1

I am having a problem with a TPL Dataflow mesh in my C#/WPF app. The first input item, (called a "Job"), always goes all the way through the chain to the final TPL block. But the remaining jobs never arrive at the final block (#4), even though log statements clearly show them successfully being returned from block #3

Here is the mesh. Set up once and stored in a private member of my View-Model class.

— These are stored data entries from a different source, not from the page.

/-- **Site Lemma Φ(a) in residual form**: the world mean of `Θ` off the explored cluster of `d` is `−Φ(C_d)`:
`Σ_η w(η) Θ(η ∖ worldDead_{d} ζ) = −Φ(C_d(ζ))`. [cite: VandenbergHaggstromKahn2005, §2.1 Lemma 2.4 (p. 10)] -/
theorem sum_resid_world_singleton (w : V → ℝ) (hm : ∑ ω, weight w ω = 1) (x : V) (Y : Set V)
    (g : Set V → ℝ) (d : V) (ζ : Set V) :
    ∑ η, weight w η * resid Γ w x Y g (η \ worldDead Γ {d} ζ) = - phiS Γ w x Y g d ζ := by
  unfold phiS
  rw [sum_phiIntegrand_eq w hm x Y (worldDead Γ {d} ζ) g, ← Finset.sum_neg_distrib]
  refine Finset.sum_congr rfl fun η _ => ?_
  unfold resid avoid; ring

/-- The cluster of the source set `{d}` on the whole graph is the site cluster of `d`. [folklore] -/
theorem setC_singleton_univ (d : V) (ζ : Set V) : setC Γ Finset.univ ({d} : Set V) ζ = siteCluster Γ ζ d := by
  ext u; simp only [SiteBHK.mem_setC, mem_singleton_iff, exists_eq_left, SiteBHK.sC_univ]

/-- **Markov at the cluster of a decoy + site Lemma Φ(a)**: for every function `f` of the site cluster of `d` and every avoided set
`A ⊇ {x} ∪ Y`:  `Σ_ζ w Θ(ζ)·1{d ↮ A}(ζ)·f(C_d(ζ)) = −Σ_ζ w 1{d ↮ A}(ζ)·f(C_d(ζ))·Φ(C_d(ζ))`.
[cite: VandenbergHaggstromKahn2005, §2.1 Lemma 2.4 (p. 10) — corollary] -/
theorem sum_resid_mul_clusterFn (w : V → ℝ) (hm : ∑ ω, weight w ω = 1) (x : V) (Y : Set V)
    (g : Set V → ℝ) (d : V) {A : Set V} (hA : insert x Y ⊆ A) (f : Set V → ℝ) :
    ∑ ζ, weight w ζ * (resid Γ w x Y g ζ * (ind (avoid Γ d A) ζ * f (siteCluster Γ ζ d))) =
      - ∑ ζ, weight w ζ * (ind (avoid Γ d A) ζ * f (siteCluster Γ ζ d) * phiS Γ w x Y g d ζ) := by
  set K : Set V → Set V → ℝ := fun W β => (if (∀ a ∈ A, a ∉ W) then 1 else 0) * f W * resid Γ w x Y g β with hK
  have key := set_sum_cond w hm ({d} : Set V) K (Γ := Γ)
  simp only [setC_singleton_univ] at key
  have hind : ∀ ζ : Set V, ind (avoid Γ d A) ζ = if (∀ a ∈ A, a ∉ siteCluster Γ ζ d) then 1 else 0 := by
    intro ζ
    by_cases h : ζ ∈ avoid Γ d A
    · rw [ind_of_mem h, if_pos (show ∀ a ∈ A, a ∉ siteCluster Γ ζ d from h)]
    · rw [ind_of_not_mem h, if_neg (show ¬ ∀ a ∈ A, a ∉ siteCluster Γ ζ d from h)]
  have hL : ∀ ζ, weight w ζ * K (siteCluster Γ ζ d) (ζ \ worldDead Γ {d} ζ) =
      weight w ζ * (resid Γ w x Y g ζ * (ind (avoid Γ d A) ζ * f (siteCluster Γ ζ d))) := by
    intro ζ
    simp only [hK]
    rw [← hind]
    by_cases h : ζ ∈ avoid Γ d A
    · rw [resid_world_singleton w g (fun a ha => h a (hA ha))]; ring
    · rw [ind_of_not_mem h]; ring
  have hR : ∀ ζ, weight w ζ * ∑ η, weight w η * K (siteCluster Γ ζ d) (η \ worldDead Γ {d} ζ) =
      - (weight w ζ * (ind (avoid Γ d A) ζ * f (siteCluster Γ ζ d) * phiS Γ w x Y g d ζ)) := by
    intro ζ
    simp only [hK]
    rw [← hind]
    have e : ∑ η, weight w η * (ind (avoid Γ d A) ζ * f (siteCluster Γ ζ d) * resid Γ w x Y g (η \ worldDead Γ {d} ζ)) =
        ind (avoid Γ d A) ζ * f (siteCluster Γ ζ d) * ∑ η, weight w η * resid Γ w x Y g (η \ worldDead Γ {d} ζ) := by
      rw [Finset.mul_sum]; exact Finset.sum_congr rfl fun η _ => by ring
    rw [e, sum_resid_world_singleton w hm x Y g d ζ]; ring
  calc _ = ∑ ζ, weight w ζ * K (siteCluster Γ ζ d) (ζ \ worldDead Γ {d} ζ) :=
        Finset.sum_congr rfl fun ζ _ => (hL ζ).symm
    _ = ∑ ζ, weight w ζ * ∑ η, weight w η * K (siteCluster Γ ζ d) (η \ worldDead Γ {d} ζ) := key
    _ = ∑ ζ, - (weight w ζ * (ind (avoid Γ d A) ζ * f (siteCluster Γ ζ d) * phiS Γ w x Y g d ζ)) :=
        Finset.sum_congr rfl fun ζ _ => hR ζ
    _ = _ := by rw [Finset.sum_neg_distrib]

/-! ### Centring at the decoy constant -/

/-- **The centred decoy moment** (denominator-free): with `E = {d ↮ A}` (`A ⊇ {x} ∪ Y`), `m₀ = μ(E) ≠ 0`, `m₁ = μ(E ∩ {d↔w'})`, `c = m₁/m₀`,
`P₁ = Σ w 1_E 1{d↔w'} Φ(C_d)`, `P₀ = Σ w 1_E Φ(C_d)`: `Σ_ζ w Θ·1_E·(1{d↔w'} − c) = −m₀⁻¹·(m₀ P₁ − m₁ P₀)`.
[cite: VandenbergHaggstromKahn2005, §2.1 Lemma 2.4 (p. 10) — corollary] -/
theorem sum_resid_decoy_moment (w : V → ℝ) (hm : ∑ ω, weight w ω = 1) (x : V) (Y : Set V)
    (g : Set V → ℝ) (d : V) {A : Set V} (hA : insert x Y ⊆ A) (w' : V) {c : ℝ}
    (hm₀ : ∑ ζ, weight w ζ * ind (avoid Γ d A) ζ ≠ 0)
    (hc : c = (∑ ζ, weight w ζ * ind (avoid Γ d A ∩ siteConn Γ d w') ζ) / ∑ ζ, weight w ζ * ind (avoid Γ d A) ζ) :
    ∑ ζ, weight w ζ * (resid Γ w x Y g ζ * (ind (avoid Γ d A) ζ * (ind (siteConn Γ d w') ζ - c))) =
      - ((∑ ζ, weight w ζ * ind (avoid Γ d A) ζ)⁻¹ *
          ((∑ ζ, weight w ζ * ind (avoid Γ d A) ζ) *
              (∑ ζ, weight w ζ * (ind (avoid Γ d A ∩ siteConn Γ d w') ζ * phiS Γ w x Y g d ζ)) -
            (∑ ζ, weight w ζ * ind (avoid Γ d A ∩ siteConn Γ d w') ζ) *
              (∑ ζ, weight w ζ * (ind (avoid Γ d A) ζ * phiS Γ w x Y g d ζ)))) := by
  -- the test function as a function of the site cluster of `d`
  set f : Set V → ℝ := fun K => (if w' ∈ K then (1 : ℝ) else 0) - c with hf
  have hfK : ∀ ζ : Set V, f (siteCluster Γ ζ d) = ind (siteConn Γ d w') ζ - c := by
    intro ζ
    simp only [hf]
    by_cases h : ζ ∈ siteConn Γ d w'
    · rw [ind_of_mem h, if_pos ((mem_siteConn_iff_mem_siteCluster Γ d w' ζ).1 h)]
    · rw [ind_of_not_mem h, if_neg (fun h' => h ((mem_siteConn_iff_mem_siteCluster Γ d w' ζ).2 h'))]
  have h1 := sum_resid_mul_clusterFn (Γ := Γ) w hm x Y g d hA f
  simp only [hfK] at h1
  rw [h1]
  set m₀ := ∑ ζ, weight w ζ * ind (avoid Γ d A) ζ with hm₀'
  set m₁ := ∑ ζ, weight w ζ * ind (avoid Γ d A ∩ siteConn Γ d w') ζ with hm₁'
  set P₁ := ∑ ζ, weight w ζ * (ind (avoid Γ d A ∩ siteConn Γ d w') ζ * phiS Γ w x Y g d ζ) with hP₁
  set P₀ := ∑ ζ, weight w ζ * (ind (avoid Γ d A) ζ * phiS Γ w x Y g d ζ) with hP₀
  have e : ∑ ζ, weight w ζ * (ind (avoid Γ d A) ζ * (ind (siteConn Γ d w') ζ - c) * phiS Γ w x Y g d ζ) =
      P₁ - c * P₀ := by
    rw [hP₁, hP₀, Finset.mul_sum, ← Finset.sum_sub_distrib]
    refine Finset.sum_congr rfl fun ζ _ => ?_
    rw [ind_inter]; ring
  rw [e, hc]
  field_simp

/-! ### The world term of one decoy -/

omit [Fintype V] in
/-- `1{d ↮ Y} · 1{d ↮ S} = 1{d ↮ S ∪ Y}`. [folklore] -/
theorem ind_avoid_mul_union (d : V) (S Y : Set V) (ζ : Set V) :
    ind (avoid Γ d Y) ζ * ind (avoid Γ d S) ζ = ind (avoid Γ d (S ∪ Y)) ζ := by
  by_cases hY : ζ ∈ avoid Γ d Y
  · by_cases hS : ζ ∈ avoid Γ d S
    · rw [ind_of_mem hY, ind_of_mem hS, one_mul, ind_of_mem]
      intro a ha
      rcases ha with ha | ha
      · exact hS a ha
      · exact hY a ha
    · rw [ind_of_mem hY, ind_of_not_mem hS, mul_zero, ind_of_not_mem]
      exact fun h => hS fun a ha => h a (Or.inl ha)
  · rw [ind_of_not_mem hY, zero_mul, ind_of_not_mem]
    exact fun h => hY fun a ha => h a (Or.inr ha)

// 1. _meshStartBlock:  On UI thread.   This block always works fine.

_meshStartBlock = new TransformBlock<Job, Job>(job =>
{
    Jobs.Add(job);
    Fire(_scanCapturedTrigger, job);  // Notify sstate machine.
    Log.Debug("Started: " + job.Name);
    return job;
},
new ExecutionDataflowBlockOptions
{
    CancellationToken = TokenSource.Token,
    TaskScheduler = UiTaskScheduler   // Run on UI thread (because it edits
                                      // our ObservableCollection)
});

// 2. createBlock:  This block also always works fine.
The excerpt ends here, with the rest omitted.